# Data supplied:
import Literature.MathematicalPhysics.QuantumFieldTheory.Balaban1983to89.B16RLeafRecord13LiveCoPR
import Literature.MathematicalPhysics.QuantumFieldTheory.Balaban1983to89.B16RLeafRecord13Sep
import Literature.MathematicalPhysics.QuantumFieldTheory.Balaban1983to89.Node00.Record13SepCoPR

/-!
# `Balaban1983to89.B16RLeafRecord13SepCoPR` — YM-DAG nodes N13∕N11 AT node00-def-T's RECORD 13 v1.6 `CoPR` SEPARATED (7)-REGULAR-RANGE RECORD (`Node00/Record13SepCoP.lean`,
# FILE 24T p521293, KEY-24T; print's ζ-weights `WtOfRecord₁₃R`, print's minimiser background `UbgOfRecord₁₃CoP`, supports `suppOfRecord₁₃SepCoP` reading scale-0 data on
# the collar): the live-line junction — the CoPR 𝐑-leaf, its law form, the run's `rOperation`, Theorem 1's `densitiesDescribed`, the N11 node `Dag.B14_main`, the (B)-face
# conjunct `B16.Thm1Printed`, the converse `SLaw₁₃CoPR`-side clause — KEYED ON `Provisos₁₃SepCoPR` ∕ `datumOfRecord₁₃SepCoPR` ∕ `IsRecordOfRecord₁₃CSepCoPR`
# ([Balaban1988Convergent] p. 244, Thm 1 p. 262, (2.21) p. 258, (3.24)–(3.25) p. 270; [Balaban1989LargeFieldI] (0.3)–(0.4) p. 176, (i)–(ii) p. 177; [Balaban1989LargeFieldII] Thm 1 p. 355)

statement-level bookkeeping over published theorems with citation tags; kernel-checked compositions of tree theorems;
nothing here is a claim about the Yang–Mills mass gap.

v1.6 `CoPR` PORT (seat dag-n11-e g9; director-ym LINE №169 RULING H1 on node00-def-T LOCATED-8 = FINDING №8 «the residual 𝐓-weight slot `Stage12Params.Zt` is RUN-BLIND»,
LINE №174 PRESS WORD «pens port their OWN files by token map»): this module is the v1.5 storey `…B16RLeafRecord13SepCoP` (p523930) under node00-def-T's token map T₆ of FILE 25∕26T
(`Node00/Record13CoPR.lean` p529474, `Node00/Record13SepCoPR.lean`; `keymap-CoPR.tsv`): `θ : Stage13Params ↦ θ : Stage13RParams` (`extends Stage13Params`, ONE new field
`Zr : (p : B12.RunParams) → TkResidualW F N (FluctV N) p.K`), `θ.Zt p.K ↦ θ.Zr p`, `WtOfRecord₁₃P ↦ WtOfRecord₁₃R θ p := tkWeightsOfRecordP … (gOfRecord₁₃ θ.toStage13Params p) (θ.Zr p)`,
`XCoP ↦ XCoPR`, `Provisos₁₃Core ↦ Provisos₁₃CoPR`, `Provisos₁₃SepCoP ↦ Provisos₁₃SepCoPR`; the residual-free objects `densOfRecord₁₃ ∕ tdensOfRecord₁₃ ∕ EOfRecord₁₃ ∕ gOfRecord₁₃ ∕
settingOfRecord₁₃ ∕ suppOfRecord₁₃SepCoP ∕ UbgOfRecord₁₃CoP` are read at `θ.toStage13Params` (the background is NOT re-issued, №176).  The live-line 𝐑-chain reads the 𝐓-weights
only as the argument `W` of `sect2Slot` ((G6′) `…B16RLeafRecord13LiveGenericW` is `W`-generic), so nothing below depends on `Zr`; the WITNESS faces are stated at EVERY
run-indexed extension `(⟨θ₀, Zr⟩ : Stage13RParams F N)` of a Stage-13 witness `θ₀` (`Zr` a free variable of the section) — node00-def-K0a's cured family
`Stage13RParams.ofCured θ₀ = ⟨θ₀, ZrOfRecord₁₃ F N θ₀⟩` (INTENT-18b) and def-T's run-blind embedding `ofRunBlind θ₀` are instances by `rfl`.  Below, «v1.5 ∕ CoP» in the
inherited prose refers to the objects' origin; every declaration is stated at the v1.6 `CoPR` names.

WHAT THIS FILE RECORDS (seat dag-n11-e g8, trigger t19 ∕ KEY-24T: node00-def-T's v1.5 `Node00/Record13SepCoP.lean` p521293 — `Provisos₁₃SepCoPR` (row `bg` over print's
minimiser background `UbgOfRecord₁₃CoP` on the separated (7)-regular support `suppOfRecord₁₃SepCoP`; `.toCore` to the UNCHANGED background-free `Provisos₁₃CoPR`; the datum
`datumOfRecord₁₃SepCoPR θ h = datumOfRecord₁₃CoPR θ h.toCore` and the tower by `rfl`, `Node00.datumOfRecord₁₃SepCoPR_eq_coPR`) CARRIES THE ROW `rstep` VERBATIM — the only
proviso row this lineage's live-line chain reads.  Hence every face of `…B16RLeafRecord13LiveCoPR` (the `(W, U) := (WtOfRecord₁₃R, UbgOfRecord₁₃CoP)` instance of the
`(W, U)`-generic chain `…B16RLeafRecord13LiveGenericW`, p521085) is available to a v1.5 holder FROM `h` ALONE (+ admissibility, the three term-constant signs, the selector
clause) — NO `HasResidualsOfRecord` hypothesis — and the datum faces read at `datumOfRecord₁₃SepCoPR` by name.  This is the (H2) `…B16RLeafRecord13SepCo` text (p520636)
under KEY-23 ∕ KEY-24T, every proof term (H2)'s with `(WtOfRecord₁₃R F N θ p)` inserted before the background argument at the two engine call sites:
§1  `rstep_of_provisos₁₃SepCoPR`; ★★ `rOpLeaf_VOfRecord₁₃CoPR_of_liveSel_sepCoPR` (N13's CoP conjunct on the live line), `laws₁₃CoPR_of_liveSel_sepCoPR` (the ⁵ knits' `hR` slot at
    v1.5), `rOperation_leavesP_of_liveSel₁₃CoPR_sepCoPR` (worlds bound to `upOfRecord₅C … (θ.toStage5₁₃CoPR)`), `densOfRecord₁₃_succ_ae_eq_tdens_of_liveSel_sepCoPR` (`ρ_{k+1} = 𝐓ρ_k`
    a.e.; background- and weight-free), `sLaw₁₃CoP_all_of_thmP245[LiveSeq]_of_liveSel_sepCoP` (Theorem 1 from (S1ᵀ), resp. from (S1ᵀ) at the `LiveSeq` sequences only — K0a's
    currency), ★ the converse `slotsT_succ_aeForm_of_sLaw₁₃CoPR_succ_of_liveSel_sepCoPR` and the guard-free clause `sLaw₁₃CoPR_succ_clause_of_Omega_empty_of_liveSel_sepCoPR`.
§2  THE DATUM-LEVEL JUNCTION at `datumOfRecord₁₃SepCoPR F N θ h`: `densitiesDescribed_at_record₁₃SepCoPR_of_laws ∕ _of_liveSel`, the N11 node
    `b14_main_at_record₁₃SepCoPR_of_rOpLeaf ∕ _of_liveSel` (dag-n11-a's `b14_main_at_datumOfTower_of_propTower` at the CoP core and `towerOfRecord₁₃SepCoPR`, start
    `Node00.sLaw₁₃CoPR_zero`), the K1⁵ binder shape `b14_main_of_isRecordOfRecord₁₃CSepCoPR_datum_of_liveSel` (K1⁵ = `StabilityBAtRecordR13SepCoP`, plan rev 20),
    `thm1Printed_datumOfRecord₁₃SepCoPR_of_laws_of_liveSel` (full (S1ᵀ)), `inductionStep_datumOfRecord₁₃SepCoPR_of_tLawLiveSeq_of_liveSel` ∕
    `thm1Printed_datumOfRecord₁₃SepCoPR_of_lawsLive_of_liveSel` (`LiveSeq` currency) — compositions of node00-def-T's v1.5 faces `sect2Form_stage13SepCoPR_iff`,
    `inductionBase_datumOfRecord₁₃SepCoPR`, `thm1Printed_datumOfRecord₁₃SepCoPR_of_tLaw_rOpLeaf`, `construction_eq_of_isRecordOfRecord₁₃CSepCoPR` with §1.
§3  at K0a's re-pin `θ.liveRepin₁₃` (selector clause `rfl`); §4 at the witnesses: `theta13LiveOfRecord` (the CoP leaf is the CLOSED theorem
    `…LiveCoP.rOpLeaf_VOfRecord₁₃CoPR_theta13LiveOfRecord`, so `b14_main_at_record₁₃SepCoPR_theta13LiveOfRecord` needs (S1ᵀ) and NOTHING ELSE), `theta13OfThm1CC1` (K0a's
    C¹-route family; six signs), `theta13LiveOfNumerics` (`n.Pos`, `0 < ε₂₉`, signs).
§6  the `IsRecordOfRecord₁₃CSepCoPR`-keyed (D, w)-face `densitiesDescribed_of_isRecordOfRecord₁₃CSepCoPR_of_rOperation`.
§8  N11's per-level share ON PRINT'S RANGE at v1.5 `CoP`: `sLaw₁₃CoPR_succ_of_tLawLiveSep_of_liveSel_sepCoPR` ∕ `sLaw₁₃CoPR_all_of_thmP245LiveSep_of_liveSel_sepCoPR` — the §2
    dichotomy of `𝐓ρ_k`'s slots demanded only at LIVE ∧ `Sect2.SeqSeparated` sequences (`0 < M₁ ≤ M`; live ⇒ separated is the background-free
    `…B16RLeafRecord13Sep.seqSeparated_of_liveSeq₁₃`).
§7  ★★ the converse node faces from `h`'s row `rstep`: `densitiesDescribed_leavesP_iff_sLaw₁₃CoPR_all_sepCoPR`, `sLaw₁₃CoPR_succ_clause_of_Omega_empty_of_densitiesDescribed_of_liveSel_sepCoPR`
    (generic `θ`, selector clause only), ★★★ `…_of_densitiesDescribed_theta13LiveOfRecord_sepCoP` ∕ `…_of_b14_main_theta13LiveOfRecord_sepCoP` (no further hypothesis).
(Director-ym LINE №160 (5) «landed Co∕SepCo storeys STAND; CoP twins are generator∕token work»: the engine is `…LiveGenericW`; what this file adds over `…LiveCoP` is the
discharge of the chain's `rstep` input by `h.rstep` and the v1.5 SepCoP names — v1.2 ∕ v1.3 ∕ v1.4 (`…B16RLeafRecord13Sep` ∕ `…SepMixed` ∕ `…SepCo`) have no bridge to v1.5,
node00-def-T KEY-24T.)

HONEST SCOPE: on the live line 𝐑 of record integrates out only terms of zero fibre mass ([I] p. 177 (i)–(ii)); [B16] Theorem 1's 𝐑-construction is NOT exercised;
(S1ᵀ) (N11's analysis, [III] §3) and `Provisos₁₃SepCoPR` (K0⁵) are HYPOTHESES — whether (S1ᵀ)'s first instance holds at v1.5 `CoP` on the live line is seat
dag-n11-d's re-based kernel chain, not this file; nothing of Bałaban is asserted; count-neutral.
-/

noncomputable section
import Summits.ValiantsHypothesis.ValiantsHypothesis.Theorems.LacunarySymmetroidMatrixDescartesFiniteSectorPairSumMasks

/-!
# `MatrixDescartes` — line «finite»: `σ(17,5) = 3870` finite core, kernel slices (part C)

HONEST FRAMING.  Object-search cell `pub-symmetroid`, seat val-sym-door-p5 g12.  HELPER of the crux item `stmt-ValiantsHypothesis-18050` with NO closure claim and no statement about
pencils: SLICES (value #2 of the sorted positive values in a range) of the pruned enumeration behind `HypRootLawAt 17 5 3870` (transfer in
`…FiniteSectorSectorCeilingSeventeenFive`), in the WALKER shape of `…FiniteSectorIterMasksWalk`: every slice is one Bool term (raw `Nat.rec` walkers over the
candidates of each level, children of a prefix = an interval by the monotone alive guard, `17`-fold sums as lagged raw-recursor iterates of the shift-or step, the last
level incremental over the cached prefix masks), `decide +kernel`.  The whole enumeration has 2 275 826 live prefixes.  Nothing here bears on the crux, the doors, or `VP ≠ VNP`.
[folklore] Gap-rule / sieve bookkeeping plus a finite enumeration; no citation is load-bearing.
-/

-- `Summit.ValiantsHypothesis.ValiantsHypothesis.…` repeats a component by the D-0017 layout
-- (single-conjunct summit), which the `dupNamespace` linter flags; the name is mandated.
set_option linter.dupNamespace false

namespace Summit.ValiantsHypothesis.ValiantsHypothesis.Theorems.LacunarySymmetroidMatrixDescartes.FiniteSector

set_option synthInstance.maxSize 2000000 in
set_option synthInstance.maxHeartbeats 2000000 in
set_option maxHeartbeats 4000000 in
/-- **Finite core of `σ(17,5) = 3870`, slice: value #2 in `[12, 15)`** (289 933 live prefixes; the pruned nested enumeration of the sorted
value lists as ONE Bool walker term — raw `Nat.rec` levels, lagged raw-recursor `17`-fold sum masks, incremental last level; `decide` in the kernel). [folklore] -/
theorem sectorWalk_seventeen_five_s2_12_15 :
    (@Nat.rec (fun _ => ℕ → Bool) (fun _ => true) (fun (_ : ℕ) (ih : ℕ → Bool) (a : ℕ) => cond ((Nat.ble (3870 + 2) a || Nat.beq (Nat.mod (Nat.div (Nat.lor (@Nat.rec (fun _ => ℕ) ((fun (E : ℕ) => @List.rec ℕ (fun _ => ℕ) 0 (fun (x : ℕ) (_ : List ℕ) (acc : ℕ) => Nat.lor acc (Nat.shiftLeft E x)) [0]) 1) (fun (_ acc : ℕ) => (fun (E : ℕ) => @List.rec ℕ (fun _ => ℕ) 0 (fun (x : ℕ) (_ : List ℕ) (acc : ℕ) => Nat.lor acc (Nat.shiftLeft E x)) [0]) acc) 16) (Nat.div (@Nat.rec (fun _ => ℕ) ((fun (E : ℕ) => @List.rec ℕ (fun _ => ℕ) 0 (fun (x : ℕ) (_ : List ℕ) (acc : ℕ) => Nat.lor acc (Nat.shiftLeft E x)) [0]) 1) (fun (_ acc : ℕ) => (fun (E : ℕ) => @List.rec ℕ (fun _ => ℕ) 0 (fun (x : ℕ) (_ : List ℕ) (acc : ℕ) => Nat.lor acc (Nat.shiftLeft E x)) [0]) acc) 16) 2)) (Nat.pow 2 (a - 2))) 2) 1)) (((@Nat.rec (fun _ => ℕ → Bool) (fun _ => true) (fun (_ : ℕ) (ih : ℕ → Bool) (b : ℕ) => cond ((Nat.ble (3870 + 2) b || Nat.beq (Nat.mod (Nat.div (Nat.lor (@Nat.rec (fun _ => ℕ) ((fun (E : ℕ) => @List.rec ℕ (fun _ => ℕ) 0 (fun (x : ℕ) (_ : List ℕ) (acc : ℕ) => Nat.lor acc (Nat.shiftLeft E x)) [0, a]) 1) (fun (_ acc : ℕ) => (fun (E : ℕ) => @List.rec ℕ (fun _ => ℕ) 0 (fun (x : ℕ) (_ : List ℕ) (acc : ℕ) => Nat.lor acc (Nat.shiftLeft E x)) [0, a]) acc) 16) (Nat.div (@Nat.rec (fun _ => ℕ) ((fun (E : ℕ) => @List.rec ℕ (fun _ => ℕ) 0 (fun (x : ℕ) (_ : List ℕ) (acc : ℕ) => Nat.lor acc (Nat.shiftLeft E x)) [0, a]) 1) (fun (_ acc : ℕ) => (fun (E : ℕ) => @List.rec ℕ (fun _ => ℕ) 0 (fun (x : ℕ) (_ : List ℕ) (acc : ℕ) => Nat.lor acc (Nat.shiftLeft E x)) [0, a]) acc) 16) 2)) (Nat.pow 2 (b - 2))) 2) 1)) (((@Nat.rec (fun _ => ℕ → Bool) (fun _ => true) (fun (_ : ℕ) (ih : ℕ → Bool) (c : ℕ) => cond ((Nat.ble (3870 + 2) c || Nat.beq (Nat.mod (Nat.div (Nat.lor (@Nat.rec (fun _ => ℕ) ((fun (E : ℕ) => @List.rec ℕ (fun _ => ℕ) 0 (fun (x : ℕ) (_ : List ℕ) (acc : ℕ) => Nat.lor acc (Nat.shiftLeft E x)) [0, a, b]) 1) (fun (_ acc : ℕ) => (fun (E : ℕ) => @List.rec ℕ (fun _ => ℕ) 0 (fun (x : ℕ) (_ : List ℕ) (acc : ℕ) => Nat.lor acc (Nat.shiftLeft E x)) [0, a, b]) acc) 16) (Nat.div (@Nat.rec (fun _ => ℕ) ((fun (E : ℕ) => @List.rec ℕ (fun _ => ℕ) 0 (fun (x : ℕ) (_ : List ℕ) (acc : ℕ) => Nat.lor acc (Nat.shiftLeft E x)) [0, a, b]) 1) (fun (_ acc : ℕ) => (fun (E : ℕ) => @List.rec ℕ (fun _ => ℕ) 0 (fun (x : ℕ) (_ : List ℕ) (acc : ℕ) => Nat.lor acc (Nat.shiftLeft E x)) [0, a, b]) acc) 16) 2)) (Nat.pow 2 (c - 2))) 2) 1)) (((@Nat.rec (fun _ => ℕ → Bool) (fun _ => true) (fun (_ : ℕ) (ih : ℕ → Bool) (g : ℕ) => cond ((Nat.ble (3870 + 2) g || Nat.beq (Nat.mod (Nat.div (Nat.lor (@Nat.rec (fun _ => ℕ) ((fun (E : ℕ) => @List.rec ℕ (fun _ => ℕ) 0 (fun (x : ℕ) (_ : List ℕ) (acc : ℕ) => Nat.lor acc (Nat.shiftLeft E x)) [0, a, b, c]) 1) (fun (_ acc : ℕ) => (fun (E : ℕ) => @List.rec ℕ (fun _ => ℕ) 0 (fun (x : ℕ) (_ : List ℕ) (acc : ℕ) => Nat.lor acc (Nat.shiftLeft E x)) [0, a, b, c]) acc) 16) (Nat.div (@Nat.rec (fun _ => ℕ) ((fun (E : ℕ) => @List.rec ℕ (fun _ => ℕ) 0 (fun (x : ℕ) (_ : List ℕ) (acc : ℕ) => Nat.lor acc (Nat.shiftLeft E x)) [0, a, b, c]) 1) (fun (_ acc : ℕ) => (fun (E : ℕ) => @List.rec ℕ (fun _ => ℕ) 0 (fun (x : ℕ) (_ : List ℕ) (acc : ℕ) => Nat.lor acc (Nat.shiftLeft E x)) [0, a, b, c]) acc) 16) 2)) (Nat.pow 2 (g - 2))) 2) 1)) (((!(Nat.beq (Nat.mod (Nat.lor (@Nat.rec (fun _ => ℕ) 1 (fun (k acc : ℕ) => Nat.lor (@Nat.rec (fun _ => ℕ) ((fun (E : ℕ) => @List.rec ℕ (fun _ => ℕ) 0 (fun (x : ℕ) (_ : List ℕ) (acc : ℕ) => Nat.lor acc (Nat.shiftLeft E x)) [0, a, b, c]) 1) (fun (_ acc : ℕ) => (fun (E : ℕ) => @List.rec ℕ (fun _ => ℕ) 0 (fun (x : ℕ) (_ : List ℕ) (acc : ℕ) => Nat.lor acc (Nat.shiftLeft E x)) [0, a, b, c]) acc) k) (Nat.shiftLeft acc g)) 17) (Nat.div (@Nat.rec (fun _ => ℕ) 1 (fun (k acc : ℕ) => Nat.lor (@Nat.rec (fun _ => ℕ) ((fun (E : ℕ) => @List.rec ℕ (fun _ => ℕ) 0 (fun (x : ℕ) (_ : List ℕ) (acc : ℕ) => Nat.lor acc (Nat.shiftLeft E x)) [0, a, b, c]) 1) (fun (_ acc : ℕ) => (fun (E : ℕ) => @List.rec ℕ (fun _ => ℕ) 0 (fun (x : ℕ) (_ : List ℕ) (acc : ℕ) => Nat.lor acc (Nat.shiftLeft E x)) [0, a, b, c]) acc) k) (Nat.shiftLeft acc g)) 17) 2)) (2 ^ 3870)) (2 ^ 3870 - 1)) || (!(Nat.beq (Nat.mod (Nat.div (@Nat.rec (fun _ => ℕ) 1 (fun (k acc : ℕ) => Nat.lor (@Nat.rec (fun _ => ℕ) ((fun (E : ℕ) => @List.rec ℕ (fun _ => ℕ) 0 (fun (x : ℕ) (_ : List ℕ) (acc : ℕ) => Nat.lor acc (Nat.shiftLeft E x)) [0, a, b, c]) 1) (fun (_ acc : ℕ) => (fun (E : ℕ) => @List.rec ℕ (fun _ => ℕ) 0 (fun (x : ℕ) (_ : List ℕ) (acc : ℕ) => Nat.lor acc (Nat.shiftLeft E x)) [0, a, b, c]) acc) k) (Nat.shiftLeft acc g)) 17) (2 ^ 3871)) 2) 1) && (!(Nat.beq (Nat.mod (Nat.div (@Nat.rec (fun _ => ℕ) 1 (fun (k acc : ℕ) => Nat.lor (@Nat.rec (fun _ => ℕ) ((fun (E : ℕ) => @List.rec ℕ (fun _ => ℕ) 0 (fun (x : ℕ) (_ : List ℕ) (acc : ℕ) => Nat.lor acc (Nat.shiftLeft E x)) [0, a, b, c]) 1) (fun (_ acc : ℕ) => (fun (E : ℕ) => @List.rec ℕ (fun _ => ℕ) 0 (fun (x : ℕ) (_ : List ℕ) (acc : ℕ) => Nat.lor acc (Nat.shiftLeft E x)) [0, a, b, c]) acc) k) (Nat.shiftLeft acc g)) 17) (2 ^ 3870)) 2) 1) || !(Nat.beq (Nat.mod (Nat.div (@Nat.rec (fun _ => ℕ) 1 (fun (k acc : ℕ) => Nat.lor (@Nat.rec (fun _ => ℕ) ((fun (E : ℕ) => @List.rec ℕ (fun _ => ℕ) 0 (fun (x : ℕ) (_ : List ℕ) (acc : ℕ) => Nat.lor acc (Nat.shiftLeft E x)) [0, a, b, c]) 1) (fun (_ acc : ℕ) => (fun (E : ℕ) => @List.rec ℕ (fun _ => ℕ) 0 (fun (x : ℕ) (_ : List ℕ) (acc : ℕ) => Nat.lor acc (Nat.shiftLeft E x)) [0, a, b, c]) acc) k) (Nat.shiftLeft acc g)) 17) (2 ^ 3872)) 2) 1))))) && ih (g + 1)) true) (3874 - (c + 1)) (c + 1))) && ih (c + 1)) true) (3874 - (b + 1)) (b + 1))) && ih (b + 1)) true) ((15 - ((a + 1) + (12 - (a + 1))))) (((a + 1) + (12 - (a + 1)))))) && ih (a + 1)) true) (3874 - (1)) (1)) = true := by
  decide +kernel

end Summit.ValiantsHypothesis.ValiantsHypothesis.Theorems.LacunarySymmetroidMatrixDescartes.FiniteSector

# About this exercise:
Looking at the data above, write out exactly the lines that start at the one containing "set_option synthInstance.maxSize 2000000 in" and end at the one containing "enumeration of the sorted"; include both and nothing beyond.

# The completed task:
set_option synthInstance.maxSize 2000000 in
set_option synthInstance.maxHeartbeats 2000000 in
set_option maxHeartbeats 4000000 in
/-- **Finite core of `σ(17,5) = 3870`, slice: value #2 in `[12, 15)`** (289 933 live prefixes; the pruned nested enumeration of the sorted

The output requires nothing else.